Bansal A, Singh S, More KR, Hans D, Nangalia K, Yogavel M, Sharma A, Chitnis CE. 2012. Characterization of Plasmodium falciparum calcium-dependent protein kinase 1 (PfCDPK1) and its role in microneme secretion during erythrocyte invasion. J Biol Chem. 288(3):1590-1602.


Gaur D and Chitnis CE. 2011. Molecular interactions and signaling mechanisms during erythrocyte invasion by malaria parasites. Curr Opin Microbiol. 14:422-428.


Sharma P and Chitnis CE. 2013. Key molecular events during host cell invasion by Apicomplexan pathogens. Curr Opin Microbiol. 16:432-427.


Singh S, Alam MM, Pal-Bhowmick I, Brzostowski JA, Chitnis CE. 2010. Distinct external signals trigger sequential release of apical organelles during erythrocyte invasion by malaria parasites. PLoS Pathog. 6(2):e1000746.


Singh S, More KR, Chitnis CE. 2013. Role of calcineurin and actin dynamics in regulated secretion of microneme proteins in Plasmodium falciparum merozoites during erythrocyte invasion. Cell. Microbiol. doi: 10.1111/cmi.12177.

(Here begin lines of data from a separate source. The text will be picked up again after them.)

import Literature.Computability.QuantumComplexity.JonesInBQPProofs
import Literature.Computability.Cryptography.PolyTimeComputableRealsSqrt
import HarnessLib

/-!
# The entries of the AJL gate set are polynomial-time computable (discharge of `ajlGateSet_polyTimeEntries`)

Topic `Literature/Computability/QuantumComplexity`; sibling proof file of `JonesInBQPProofs.lean`,
discharging its named fact `ajlGateSet_polyTimeEntries`:
`∀ g i j, ajlGateSet.mat g i j ∈ polyTimeComputableComplex` — every entry of every gate of the
Aharonov–Jones–Landau gate set at `k = 5` (Clifford+`T` together with the controlled crossing gate
`controlledGate (A^{±1} Φ_loc + A^{∓1} 1)` and its inverse) is a complex number whose real and
imaginary parts are polynomial-time computable reals (Ko 1991, Def. 2.1; Bernstein–Vazirani 1997,
Def. 3.2 and §6, the amplitude class `C̃`).

The cited argument: the entries are algebraic numbers — `0, 1, ±1/√2, i, e^{iπ/4}` and products of
`A_5^{±1} = e^{±2πi/5}` with `√(λ_b λ_{b'})/λ_z`, `λ_ℓ = sin(πℓ/5)` — and real algebraic numbers are
polynomial-time computable (Ko 1991, §2.2). As formalised: the Clifford+`T` half is
`cliffordT_polyTimeEntries` (`Cryptography/CliffordTPolyTimeEntries.lean`); for the crossing gates,
all the real constants lie in the closure of `ℚ` under field operations and square roots, which is
inside `P_ℝ` by `PolyTimeComputableReals.lean` / `PolyTimeComputableRealsSqrt.lean` (Ko 1991, §2.2:
`P_ℝ` is a real closed field): `cos(π/5) = (1 + √5)/4` (Mathlib's `Real.cos_pi_div_five`),
`cos(jπ/5)` by the Chebyshev recursion `cos((j+2)θ) = 2cos θ cos((j+1)θ) − cos(jθ)`,
`sin(jπ/5) = √(1 − cos²(jπ/5))` on `[0, π]`, the point `A_5 = i e^{-iπ/10} = sin(π/10) + i cos(π/10)`
by the half-angle formulas, and then `Φ_loc`, the crossing unitaries and their controlled versions
entry by entry.

## References

* K.-I. Ko, *Complexity Theory of Real Functions*, Birkhäuser 1991, Def. 2.1, §2.2 (`P_ℝ` is a real
  closed field; real algebraic numbers are polynomial-time computable) [Ko1991].
* E. Bernstein, U. Vazirani, *Quantum complexity theory*, SIAM J. Comput. 26 (1997), Def. 3.2, §6
  [BernsteinVazirani1997].
* D. Aharonov, V. Jones, Z. Landau, Algorithmica 55 (2009) = arXiv:quant-ph/0511096, §2.12–§2.13,
  Claim 3.2 (the gates) [AharonovJonesLandau2009].
-/

noncomputable section

namespace Literature.Computability.QuantumComplexity

open Literature.Computability.Cryptography

/-! ### Real constants: `√5`, `cos(jπ/5)`, `sin(jπ/5)`, `cos(π/10)`, `sin(π/10)` -/

/-- `cos(π/5) = (1 + √5)/4 ∈ P_ℝ`. [cite: Ko1991, §2.2] -/
theorem isPolyTimeComputableReal_cos_pi_div_five : IsPolyTimeComputableReal (Real.cos (Real.pi / 5)) := by
  rw [Real.cos_pi_div_five]
  exact (isPolyTimeComputableReal_one.add (IsPolyTimeComputableReal.ofNat 5).sqrt).div (IsPolyTimeComputableReal.ofNat 4)

/-- **Chebyshev**: if `cos θ ∈ P_ℝ` then `cos(jθ) ∈ P_ℝ` for all `j : ℕ`
(`cos((j+2)θ) = 2 cos θ cos((j+1)θ) − cos(jθ)`). [cite: Ko1991, §2.2] -/
theorem isPolyTimeComputableReal_cos_nat_mul {θ : ℝ} (hc : IsPolyTimeComputableReal (Real.cos θ)) (j : ℕ) :
    IsPolyTimeComputableReal (Real.cos (j * θ)) := by
  suffices h : ∀ j : ℕ, IsPolyTimeComputableReal (Real.cos (j * θ)) ∧ IsPolyTimeComputableReal (Real.cos ((j + 1 : ℕ) * θ)) from
    (h j).1
  intro j
  induction j with
  | zero => exact ⟨by simpa using isPolyTimeComputableReal_one, by simpa using hc⟩
  | succ j ih =>
    refine ⟨ih.2, ?_⟩
    have e : Real.cos ((j + 1 + 1 : ℕ) * θ) = 2 * Real.cos θ * Real.cos ((j + 1 : ℕ) * θ) - Real.cos (j * θ) := by
      have h1 := Real.cos_add ((j + 1 : ℕ) * θ) θ
      have h2 := Real.cos_sub ((j + 1 : ℕ) * θ) θ
      have e1 : ((j + 1 + 1 : ℕ) : ℝ) * θ = (j + 1 : ℕ) * θ + θ := by push_cast; ring
      have e2 : (j : ℝ) * θ = (j + 1 : ℕ) * θ - θ := by push_cast; ring
      rw [e1, e2, h1, h2]
      ring
    rw [e]
    exact (((IsPolyTimeComputableReal.ofNat 2).mul hc).mul ih.2).sub ih.1

/-- `cos(jπ/5) ∈ P_ℝ`. [cite: Ko1991, §2.2] -/
theorem isPolyTimeComputableReal_cos_mul_pi_div_five (j : ℕ) : IsPolyTimeComputableReal (Real.cos (j * (Real.pi / 5))) :=
  isPolyTimeComputableReal_cos_nat_mul isPolyTimeComputableReal_cos_pi_div_five j

/-- On `[0, π]`, `sin x = √(1 − cos² x)`; so `sin x ∈ P_ℝ` if `cos x ∈ P_ℝ`. [cite: Ko1991, §2.2] -/
theorem isPolyTimeComputableReal_sin_of_cos {x : ℝ} (h0 : 0 ≤ x) (hπ : x ≤ Real.pi)
    (hc : IsPolyTimeComputableReal (Real.cos x)) : IsPolyTimeComputableReal (Real.sin x) := by
  rw [Real.sin_eq_sqrt_one_sub_cos_sq h0 hπ]
  exact (isPolyTimeComputableReal_one.sub (hc.pow 2)).sqrt

/-- `sin(jπ/5) ∈ P_ℝ` for `j ≤ 5`. [cite: Ko1991, §2.2] -/
theorem isPolyTimeComputableReal_sin_mul_pi_div_five {j : ℕ} (hj : j ≤ 5) :
    IsPolyTimeComputableReal (Real.sin (j * (Real.pi / 5))) := by
  have hj' : (j : ℝ) ≤ 5 := by exact_mod_cast hj
  refine isPolyTimeComputableReal_sin_of_cos (by positivity) ?_ (isPolyTimeComputableReal_cos_mul_pi_div_five j)
  have := Real.pi_pos
  nlinarith

/-- `cos(π/10) = √((1 + cos(π/5))/2) ∈ P_ℝ`. [cite: Ko1991, §2.2] -/
theorem isPolyTimeComputableReal_cos_pi_div_ten : IsPolyTimeComputableReal (Real.cos (Real.pi / 10)) := by
  have hπ := Real.pi_pos
  rw [show Real.pi / 10 = Real.pi / 5 / 2 by ring, Real.cos_half (by linarith) (by linarith)]
  exact ((isPolyTimeComputableReal_one.add isPolyTimeComputableReal_cos_pi_div_five).div (IsPolyTimeComputableReal.ofNat 2)).sqrt

/-- `sin(π/10) = √((1 − cos(π/5))/2) ∈ P_ℝ`. [cite: Ko1991, §2.2] -/
theorem isPolyTimeComputableReal_sin_pi_div_ten : IsPolyTimeComputableReal (Real.sin (Real.pi / 10)) := by
  have hπ := Real.pi_pos
  rw [show Real.pi / 10 = Real.pi / 5 / 2 by ring, Real.sin_half_eq_sqrt (by linarith) (by linarith)]
  exact ((isPolyTimeComputableReal_one.sub isPolyTimeComputableReal_cos_pi_div_five).div (IsPolyTimeComputableReal.ofNat 2)).sqrt

/-! ### The AJL weights, the point `A_5`, and the crossing gates -/

/-- **The weights `λ_ℓ = sin(πℓ/5)` (and `0` off `{1,…,4}`) are in `P_ℝ`.** [cite: Ko1991, §2.2] -/
theorem isPolyTimeComputableReal_ajlWeight_five (ℓ : ℤ) : IsPolyTimeComputableReal (ajlWeight 5 ℓ) := by
  unfold ajlWeight
  split_ifs with h
  · obtain ⟨j, rfl⟩ : ∃ j : ℕ, ℓ = j := Int.eq_ofNat_of_zero_le (by omega)
    have hj : j ≤ 5 := by omega
    have e : Real.pi * ((j : ℤ) : ℝ) / ((5 : ℕ) : ℝ) = j * (Real.pi / 5) := by push_cast; ring
    rw [e]
    exact isPolyTimeComputableReal_sin_mul_pi_div_five hj
  · exact isPolyTimeComputableReal_zero

/-- **The entries of `Φ_loc` are in `P_ℝ`** (`√(λ_b λ_{b'})/λ_z` or `0`). [cite: Ko1991, §2.2] -/
theorem isPolyTimeComputableReal_ajlLocalPhi (q p : Cryptography.QReg 6) : IsPolyTimeComputableReal (ajlLocalPhi q p) := by
  rw [ajlLocalPhi_apply]
  split_ifs
  · exact ((isPolyTimeComputableReal_ajlWeight_five _).mul (isPolyTimeComputableReal_ajlWeight_five _)).sqrt.div
      (isPolyTimeComputableReal_ajlWeight_five _)
  · exact isPolyTimeComputableReal_zero

/-- **`A_5 = i e^{-iπ/10} = sin(π/10) + i cos(π/10) ∈ C̃`.** [cite: BernsteinVazirani1997, Def. 3.2 and §6] -/
theorem isPolyTimeComputableComplex_ajlPoint_five : IsPolyTimeComputableComplex (ajlPoint 5) := by
  have e10 : Real.pi / (2 * ((5 : ℕ) : ℝ)) = Real.pi / 10 := by push_cast; ring
  have hθ : IsPolyTimeComputableComplex (Complex.exp ((-(Real.pi / (2 * ((5 : ℕ) : ℝ))) : ℝ) * Complex.I)) := by
    refine IsPolyTimeComputableComplex.exp_mul_I ?_ ?_
    · rw [Real.cos_neg, e10]; exact isPolyTimeComputableReal_cos_pi_div_ten
    · rw [Real.sin_neg, e10]; exact isPolyTimeComputableReal_sin_pi_div_ten.neg
  unfold ajlPoint
  rw [← Complex.ofReal_neg]
  exact isPolyTimeComputableComplex_I.mul hθ

/-- `A_5⁻¹ = conj A_5 ∈ C̃`. [cite: BernsteinVazirani1997, Def. 3.2 and §6] -/
theorem isPolyTimeComputableComplex_ajlPoint_five_inv : IsPolyTimeComputableComplex (ajlPoint 5)⁻¹ := by
  rw [ajlPoint_inv]
  exact isPolyTimeComputableComplex_ajlPoint_five.conj

/-- The crossing weights `A_5^{±1}` are in `C̃`. [cite: BernsteinVazirani1997, Def. 3.2 and §6] -/
theorem isPolyTimeComputableComplex_crossingWeight_five (positive smooth : Bool) :
    IsPolyTimeComputableComplex (crossingWeight (ajlPoint 5) positive smooth) := by
  unfold crossingWeight
  exact isPolyTimeComputableComplex_ajlPoint_five.ite isPolyTimeComputableComplex_ajlPoint_five_inv

/-- **The entries of the local crossing unitaries `A^{±1}Φ_loc + A^{∓1}1` are in `C̃`.**
[cite: BernsteinVazirani1997, Def. 3.2 and §6] -/
theorem isPolyTimeComputableComplex_ajlLocalCrossing (positive : Bool) (s t : Cryptography.QReg 6) :
    IsPolyTimeComputableComplex (ajlLocalCrossing positive s t) := by
  unfold ajlLocalCrossing
  simp only [Matrix.add_apply, Matrix.smul_apply, Matrix.map_apply, Matrix.one_apply, smul_eq_mul]
  exact ((isPolyTimeComputableComplex_crossingWeight_five _ _).mul
    (IsPolyTimeComputableComplex.ofReal (isPolyTimeComputableReal_ajlLocalPhi s t))).add
    ((isPolyTimeComputableComplex_crossingWeight_five _ _).mul
      (isPolyTimeComputableComplex_one.ite isPolyTimeComputableComplex_zero))

/-- **The entries of the controlled crossing gates are in `C̃`** (`0`, `1`, or an entry of the local
crossing unitary). [cite: BernsteinVazirani1997, Def. 3.2 and §6] -/
theorem isPolyTimeComputableComplex_ajlCrossingGate (positive : Bool) (q p : Cryptography.QReg 7) :
    IsPolyTimeComputableComplex (ajlCrossingGate positive q p) := by
  unfold ajlCrossingGate controlledGate
  rw [Matrix.of_apply]
  exact ((isPolyTimeComputableComplex_ajlLocalCrossing positive _ _).ite
    (isPolyTimeComputableComplex_one.ite isPolyTimeComputableComplex_zero)).ite isPolyTimeComputableComplex_zero

/-! ### The discharge -/

/-- **Discharge of the named fact `ajlGateSet_polyTimeEntries`**: every entry of every gate of the AJL
gate set — Clifford+`T` (`cliffordT_polyTimeEntries`: `0, 1, ±1/√2, i, e^{iπ/4}`) and the two
controlled crossing gates (products of `A_5^{±1} = e^{±2πi/5}` with `√(λ_b λ_{b'})/λ_z`,
`λ_ℓ = sin(πℓ/5)`, all in the square-root closure of `ℚ`) — is a polynomial-time computable complex
number (Ko 1991: real algebraic numbers, indeed all of the real-closed field `P_ℝ`; Bernstein–Vazirani
1997, Def. 3.2: the amplitude class `C̃`). [cite: Ko1991, §2.2] -/
theorem ajlGateSet_polyTimeEntries_holds : ajlGateSet_polyTimeEntries := by
  unfold ajlGateSet_polyTimeEntries
  rintro (g | positive) i j
  · exact cliffordT_polyTimeEntries g i j
  · rw [mem_polyTimeComputableComplex_iff]
    exact isPolyTimeComputableComplex_ajlCrossingGate positive i j

end Literature.Computability.QuantumComplexity

end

Malaria, Host-parasite interactions, Host cell invasion, Receptor-ligand interactions, Signaling, Regulated vesicle secretion


Expected profile of the candidate (optional):


The candidate should have an undergraduate degree in the life sciences with a strong background in biochemistry, genetics, cell biology or molecular biology. Experience in laboratory research and familiarity with wide range of basic biochemistry, cell culture, cell biology and molecular biology techniques is preferred.